Tip 3.1: How to Line the Baking Sheet with Parchment Paper
If you do not know how to line a baking sheet with parchment paper, here are the steps: 1. Tear off a piece of parchment paper that is larger than the baking sheet. 2. Place the parchment paper over the baking sheet. 3. Cut off any excess paper that is hanging off the edges. 4. Press the paper down, so it adheres to the baking sheet.

Tip 4: Glaze the Biscotti with Almond Extract

Adding an almond glaze to the top of your amaretto biscotti will give it an extra special flavor boost. The almond extract compliments the almond flavors in the biscotti and adds a touch of sweetness. The glaze also makes them look more appetizing, making them perfect for special occasions.
Tip 4.1: How to Make Almond Glaze
Here is how to make almond glaze: 1. Mix one cup of powdered sugar with two tablespoons of milk. 2. Add two teaspoons of almond extract to the mixture. 3. Stir until smooth. 4. Dip the top of the biscotti into the almond glaze. 5. Let it cool and dry before enjoying.

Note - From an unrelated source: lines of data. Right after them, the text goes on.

import Mathlib
import HarnessLib
import Summits.ResolutionOfSingularities.ResolutionOfSingularities.Theorems.WildQuotientsWildQuotientResolutionS1aNodeAway
import Summits.ResolutionOfSingularities.ResolutionOfSingularities.Theorems.WildQuotientsWildQuotientResolutionS1aGoodShrink
import Summits.ResolutionOfSingularities.ResolutionOfSingularities.Theorems.WildQuotientsWildQuotientResolutionS1aNodeAtlas

/-!
# S1a — NODE CHARTS SHRINK TO INVARIANT BASIC OPENS (scheme level of `…S1aNodeAway`)

[OURS · L1 W4.5c · lead-1 g8; infrastructure for `PrincipalCentreChartShrink` (support form) / `KillableAtOfIdle` / (A3)] — NOT
statements of the manuscript; counted 0; AI-level work, weaker than expert review. Crux stmt-ResolutionOfSingularities-17941, line
`s1a-logminvertex` v6. Route-independent.

For an action `ρ` over `q : V → Y`, a `G`-stable open `O` affine over `Y` with node data `(B, 𝒜, σ, e : Γ(V,O) ≃ 𝒜 0)` intertwining the
`g₀`-action with `σ`, and a `G`-invariant section `b ∈ Γ(V, O)`:
* `basicOpenStable ρ O hOaff hb : ρ.StableAffineOpens` — the invariant basic open `D(b)` (stable by `preimage_basicOpen_of_invariant`,
  affine over `Y` through `O`);
* `basicOpenNodeEquiv … : Γ(V, D(b)) ≃+* (B[h⁻¹])₀`, `h = e b` (Mathlib `IsAffineOpen.isLocalization_basicOpen` + `NodeAway.awayZeroEquiv`),
  with the pin `coe_basicOpenNodeEquiv_map` (restriction of `t ∈ Γ(V,O)` ↦ `e t / 1`);
* `coe_basicOpenNodeEquiv_act` — it intertwines the `g₀`-action on `Γ(V, D(b))` with `NodeAway.sigmaAway σ _`;
* **`isNodeChart_basicOpen`** — `IsNodeChart p ρ g₀ O →` (`b` invariant) `→ IsNodeChart p ρ g₀ D(b)`, through the EXPLICIT data
  `(B[h⁻¹], locPiece, sigmaAway, basicOpenNodeEquiv)` (`exists_nodeData_basicOpen` records the data with its pins, incl. a KILLED clause:
  `(augmentationIdeal σ).IsPrincipal → (augmentationIdeal σ_h).IsPrincipal`).
-/

set_option linter.dupNamespace false

noncomputable section

open CategoryTheory AlgebraicGeometry TopologicalSpace
open Literature.AlgebraicGeometry.Resolution Literature.AlgebraicGeometry.RelativeSpec
open Summit.ResolutionOfSingularities.ResolutionOfSingularities.Theorems.WildQuotientResolution.S1
open Summit.ResolutionOfSingularities.ResolutionOfSingularities.Theorems.WildQuotientResolution.S1.NodeAtlas
open Summit.ResolutionOfSingularities.ResolutionOfSingularities.Theorems.WildQuotientResolution.S1.GradedLocalization
open Summit.ResolutionOfSingularities.ResolutionOfSingularities.Theorems.WildQuotientResolution.S1.ProducerStep
open Summit.ResolutionOfSingularities.ResolutionOfSingularities.Theorems.WildQuotientResolution.S1.GoodCharts
open Summit.ResolutionOfSingularities.ResolutionOfSingularities.Theorems.WildQuotientResolution.S1.NodeAway

namespace Summit.ResolutionOfSingularities.ResolutionOfSingularities.Theorems.WildQuotientResolution.S1.NodeChartAway

universe u v

section Chart

variable {V Y : Scheme.{u}} {q : V ⟶ Y} {G : Type u} [Group G] (ρ : ActionOver q G) (O : ρ.StableAffineOpens)
  (hOaff : IsAffineOpen O.1) {b : Γ(V, O.1)} (hb : ∀ g : G, actO ρ O g b = b)

/-- **The invariant basic open `D(b)` as a `G`-stable open affine over the base.** [OURS · L1 W4.5c] -/
def basicOpenStable : ρ.StableAffineOpens :=
  ⟨V.basicOpen b, preimage_basicOpen_of_invariant ρ O hb, by
    haveI : IsAffine (V.basicOpen b : V.Opens) := hOaff.basicOpen b
    haveI : IsAffine (O.1 : V.Opens) := hOaff
    haveI := O.2.2
    have : (V.basicOpen b).ι ≫ q = V.homOfLE (V.basicOpen_le b) ≫ (O.1.ι ≫ q) := by
      rw [← Category.assoc, Scheme.homOfLE_ι]
    rw [this]
    infer_instance⟩

/-- The underlying open of `basicOpenStable` is `D(b)`. -/
@[simp] theorem basicOpenStable_val : (basicOpenStable ρ O hOaff hb).1 = V.basicOpen b := rfl

/-- `D(b)` is affine. -/
theorem isAffineOpen_basicOpenStable : IsAffineOpen (basicOpenStable ρ O hOaff hb).1 := hOaff.basicOpen b

/-- `D(b) ⊆ O`. -/
theorem basicOpenStable_le : (basicOpenStable ρ O hOaff hb).1 ≤ O.1 := V.basicOpen_le b

/-- Membership in `D(b)`: `v ∈ O` and `b(v) ≠ 0`. -/
theorem mem_basicOpenStable_iff {v : V} (hv : v ∈ O.1) :
    v ∈ (basicOpenStable ρ O hOaff hb).1 ↔ IsUnit (V.presheaf.germ O.1 v hv b) :=
  V.mem_basicOpen b v hv

variable {ι : Type v} [AddCommGroup ι] [DecidableEq ι] {B : Type u} [CommRing B] (𝒜 : ι → AddSubgroup B) [GradedRing 𝒜]
  (e : Γ(V, O.1) ≃+* ↥(𝒜 0))

variable (b) in
/-- **`Γ(V, D(b)) ≃+* (B[h⁻¹])₀`, `h = e b`.** [OURS · L1 W4.5c] -/
def basicOpenNodeEquiv : letI := locGradedRing 𝒜 (e b).2; Γ(V, V.basicOpen b) ≃+* ↥(locPiece 𝒜 (e b).2 0) :=
  letI := locGradedRing 𝒜 (e b).2
  haveI : IsLocalization.Away b Γ(V, V.basicOpen b) := hOaff.isLocalization_basicOpen b
  (IsLocalization.algEquiv (Submonoid.powers b) Γ(V, V.basicOpen b) (Localization.Away b)).toRingEquiv.trans
    (awayZeroEquiv 𝒜 e b)

/-- Pin: on restrictions of sections of `O`, `basicOpenNodeEquiv (t|_{D(b)}) = e t / 1`. -/
theorem coe_basicOpenNodeEquiv_map (t : Γ(V, O.1)) :
    letI := locGradedRing 𝒜 (e b).2
    ((basicOpenNodeEquiv ρ O hOaff b 𝒜 e (algebraMap Γ(V, O.1) Γ(V, V.basicOpen b) t) :
        ↥(locPiece 𝒜 (e b).2 0)) : Localization.Away ((e b : ↥(𝒜 0)) : B)) =
      algebraMap B _ ((e t : ↥(𝒜 0)) : B) := by
  letI := locGradedRing 𝒜 (e b).2
  haveI : IsLocalization.Away b Γ(V, V.basicOpen b) := hOaff.isLocalization_basicOpen b
  change ((awayZeroEquiv 𝒜 e b ((IsLocalization.algEquiv (Submonoid.powers b) Γ(V, V.basicOpen b)
    (Localization.Away b)) (algebraMap Γ(V, O.1) _ t)) : ↥(locPiece 𝒜 (e b).2 0)) : Localization.Away ((e b : ↥(𝒜 0)) : B)) = _
  rw [AlgEquiv.commutes]
  exact coe_awayZeroEquiv_algebraMap 𝒜 e b t

/-- The `g₀`-action on `Γ(V, D(b))` extends the `g₀`-action on `Γ(V, O)` (naturality of `appLE`). -/
theorem act_basicOpen_algebraMap (g₀ : G) (t : Γ(V, O.1)) :
    (ρ.aut g₀⁻¹).hom.appLE (V.basicOpen b) (V.basicOpen b)
        (preimage_basicOpen_of_invariant ρ O hb g₀⁻¹).ge (algebraMap Γ(V, O.1) Γ(V, V.basicOpen b) t) =
      algebraMap Γ(V, O.1) Γ(V, V.basicOpen b) (actO ρ O g₀ t) := by
  change ((V.presheaf.map (homOfLE (V.basicOpen_le b)).op) ≫ (ρ.aut g₀⁻¹).hom.appLE _ _ _) t =
    ((ρ.aut g₀⁻¹).hom.appLE O.1 O.1 _ ≫ V.presheaf.map (homOfLE (V.basicOpen_le b)).op) t
  rw [Scheme.Hom.map_appLE, Scheme.Hom.appLE_map]

/-- **Intertwining on `D(b)`**: if `e` intertwines the `g₀`-action on `Γ(V, O)` with `σ`, then `basicOpenNodeEquiv` intertwines the
`g₀`-action on `Γ(V, D(b))` with `σ_h = sigmaAway σ _`. [OURS · L1 W4.5c] -/
theorem coe_basicOpenNodeEquiv_act (σ : B ≃+* B) (g₀ : G)
    (hσ : ∀ t : Γ(V, O.1), ((e (actO ρ O g₀ t) : ↥(𝒜 0)) : B) = σ ((e t : ↥(𝒜 0)) : B))
    (t' : Γ(V, V.basicOpen b)) :
    letI := locGradedRing 𝒜 (e b).2
    ((basicOpenNodeEquiv ρ O hOaff b 𝒜 e
        ((ρ.aut g₀⁻¹).hom.appLE (V.basicOpen b) (V.basicOpen b)
          (preimage_basicOpen_of_invariant ρ O hb g₀⁻¹).ge t') : ↥(locPiece 𝒜 (e b).2 0)) : Localization.Away ((e b : ↥(𝒜 0)) : B)) =
      sigmaAway σ (show σ ((e b : ↥(𝒜 0)) : B) = (e b : ↥(𝒜 0)) by rw [← hσ b, hb g₀])
        ((basicOpenNodeEquiv ρ O hOaff b 𝒜 e t' : ↥(locPiece 𝒜 (e b).2 0)) : Localization.Away ((e b : ↥(𝒜 0)) : B)) := by
  letI := locGradedRing 𝒜 (e b).2
  haveI : IsLocalization.Away b Γ(V, V.basicOpen b) := hOaff.isLocalization_basicOpen b
  -- transfer the action to `Localization.Away b`
  let L := Localization.Away b
  let φ : Γ(V, V.basicOpen b) ≃ₐ[Γ(V, O.1)] L :=
    IsLocalization.algEquiv (Submonoid.powers b) Γ(V, V.basicOpen b) L
  let τ' : Γ(V, V.basicOpen b) →+* Γ(V, V.basicOpen b) :=
    ((ρ.aut g₀⁻¹).hom.appLE (V.basicOpen b) (V.basicOpen b) (preimage_basicOpen_of_invariant ρ O hb g₀⁻¹).ge).hom
  let act' : L →+* L := ((φ : _ ≃ₐ[Γ(V, O.1)] L) : _ →+* L).comp (τ'.comp ((φ.symm : L ≃ₐ[Γ(V, O.1)] _) : L →+* _))
  have hact' : ∀ t : Γ(V, O.1), act' (algebraMap Γ(V, O.1) L t) = algebraMap Γ(V, O.1) L (actO ρ O g₀ t) := by
    intro t
    change φ (τ' (φ.symm (algebraMap Γ(V, O.1) L t))) = _
    rw [AlgEquiv.commutes, show τ' (algebraMap Γ(V, O.1) _ t) = algebraMap Γ(V, O.1) _ (actO ρ O g₀ t) from
      act_basicOpen_algebraMap ρ O hb g₀ t, AlgEquiv.commutes]
  have key := coe_awayZeroEquiv_intertwine 𝒜 e b σ (actO ρ O g₀) hσ (hb g₀) act' hact' (φ t')
  have h1 : act' (φ t') = φ (τ' t') := by
    change φ (τ' (φ.symm (φ t'))) = _
    rw [AlgEquiv.symm_apply_apply]
  rw [h1] at key
  exact key

/-- **THE NODE DATA OF `D(b)`**, with pins: the localised node `(B[h⁻¹], locPiece, σ_h)`, the identification `basicOpenNodeEquiv`, the
intertwining, and the KILLED clause. [OURS · L1 W4.5c] -/
theorem exists_nodeData_basicOpen {p : ℕ} (g₀ : G) (σ : B ≃+* B) (hnode : IsTameNode p B 𝒜 σ)
    (hσ : ∀ t : Γ(V, O.1), ((e (actO ρ O g₀ t) : ↥(𝒜 0)) : B) = σ ((e t : ↥(𝒜 0)) : B)) :
    ∃ hσb : σ ((e b : ↥(𝒜 0)) : B) = (e b : ↥(𝒜 0)),
      @IsTameNode p ι _ _ (Localization.Away ((e b : ↥(𝒜 0)) : B)) _ (locPiece 𝒜 (e b).2) (locGradedRing 𝒜 (e b).2)
          (sigmaAway σ hσb) ∧
      (letI := locGradedRing 𝒜 (e b).2
       ∀ t' : Γ(V, V.basicOpen b),
        ((basicOpenNodeEquiv ρ O hOaff b 𝒜 e
            ((ρ.aut g₀⁻¹).hom.appLE (V.basicOpen b) (V.basicOpen b)
              (preimage_basicOpen_of_invariant ρ O hb g₀⁻¹).ge t') : ↥(locPiece 𝒜 (e b).2 0)) :
            Localization.Away ((e b : ↥(𝒜 0)) : B)) =
          sigmaAway σ hσb ((basicOpenNodeEquiv ρ O hOaff b 𝒜 e t' : ↥(locPiece 𝒜 (e b).2 0)) :
            Localization.Away ((e b : ↥(𝒜 0)) : B))) ∧
      ((augmentationIdeal σ).IsPrincipal → (augmentationIdeal (sigmaAway σ hσb)).IsPrincipal) := by
  have hσb : σ ((e b : ↥(𝒜 0)) : B) = (e b : ↥(𝒜 0)) := by rw [← hσ b, hb g₀]
  exact ⟨hσb, isTameNode_away σ hσb 𝒜 (e b).2 hnode, fun t' => coe_basicOpenNodeEquiv_act ρ O hOaff hb 𝒜 e σ g₀ hσ t',
    isPrincipal_augmentationIdeal_sigmaAway σ hσb⟩

end Chart

/-! ## Node charts shrink -/

section NodeChart

variable {V Y : Scheme.{u}} {q : V ⟶ Y} {G : Type u} [Group G] {ρ : ActionOver q G} {g₀ : G} {p : ℕ}

/-- **NODE CHARTS SHRINK TO INVARIANT BASIC OPENS**: if `O` is a node chart and `b ∈ Γ(V, O)` is `G`-invariant, the basic open `D(b)` is a
node chart (node `(B[h⁻¹], locPiece, σ_h)`, `h = e b`). [OURS · L1 W4.5c] -/
theorem isNodeChart_basicOpen {O : ρ.StableAffineOpens} (hO : IsNodeChart p ρ g₀ O) {b : Γ(V, O.1)}
    (hb : ∀ g : G, actO ρ O g b = b) : IsNodeChart p ρ g₀ (basicOpenStable ρ O hO.1 hb) := by
  obtain ⟨hOaff, m, r, B, _, 𝒜, _, σ, e, hnode, hσ⟩ := hO
  obtain ⟨hσb, hnode', hσ', -⟩ := exists_nodeData_basicOpen ρ O hOaff hb 𝒜 e g₀ σ hnode hσ
  letI := locGradedRing 𝒜 (e b).2
  exact ⟨isAffineOpen_basicOpenStable ρ O hOaff hb, m, r, Localization.Away ((e b : ↥(𝒜 0)) : B), inferInstance,
    locPiece 𝒜 (e b).2, locGradedRing 𝒜 (e b).2, sigmaAway σ hσb, basicOpenNodeEquiv ρ O hOaff b 𝒜 e, hnode', hσ'⟩

/-- **A node chart has arbitrarily small node sub-charts** through any of its points, inside any `G`-stable open (`G` finite).
[OURS · L1 W4.5c] -/
theorem exists_isNodeChart_le [Finite G] {O : ρ.StableAffineOpens} (hO : IsNodeChart p ρ g₀ O) {v : V} (hv : v ∈ O.1)
    (U : V.Opens) (hU : ∀ g : G, (ρ.aut g).hom ⁻¹ᵁ U = U) (hvU : v ∈ U) :
    ∃ O'' : ρ.StableAffineOpens, v ∈ O''.1 ∧ O''.1 ≤ O.1 ∧ O''.1 ≤ U ∧ IsNodeChart p ρ g₀ O'' := by
  obtain ⟨b, hb, hvb, hbU⟩ := exists_invariant_basicOpen ρ O hO.1 hv U hU hvU
  exact ⟨basicOpenStable ρ O hO.1 hb, hvb, V.basicOpen_le b, hbU, isNodeChart_basicOpen hO hb⟩

end NodeChart

end Summit.ResolutionOfSingularities.ResolutionOfSingularities.Theorems.WildQuotientResolution.S1.NodeChartAway

end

Tip 5: Slice Biscotti Logs Carefully

Once the dough has baked and cooled, it is time to slice the logs into individual cookies. Slicing the logs is essential for achieving the traditional crunchy texture of biscotti. It is crucial to use a sharp serrated knife to slice the logs gently. A dull knife may crush the biscotti, causing it to crumble or break. It is also essential to slice the logs at a diagonal angle, which will increase the surface area, allowing it to bake more evenly. A uniform slice also ensures that the biscotti is the same size.
Tip 5.1: How to Slice Biscotti Logs
Here is how to slice biscotti logs: 1. Using a serrated knife, carefully slice the biscotti logs diagonally. 2. Ensure that you make uniform slices. 3. Place the slices back onto the parchment-lined baking sheet. 4. Bake for an additional 10-15 minutes. 5. Rotate the baking tray halfway through the baking process.

Conclusion

Amaretto biscotti with almonds is a sweet, crunchy, and delightful treat that is perfect for any occasion. With these valuable tips, you can make the best amaretto biscotti with almonds recipe that will make your taste buds happy. Remember to use almond flour, chill the dough, use parchment paper, glaze your biscotti with almond extract, and slice your logs with care to ensure beautiful and delicious biscotti that everyone will love.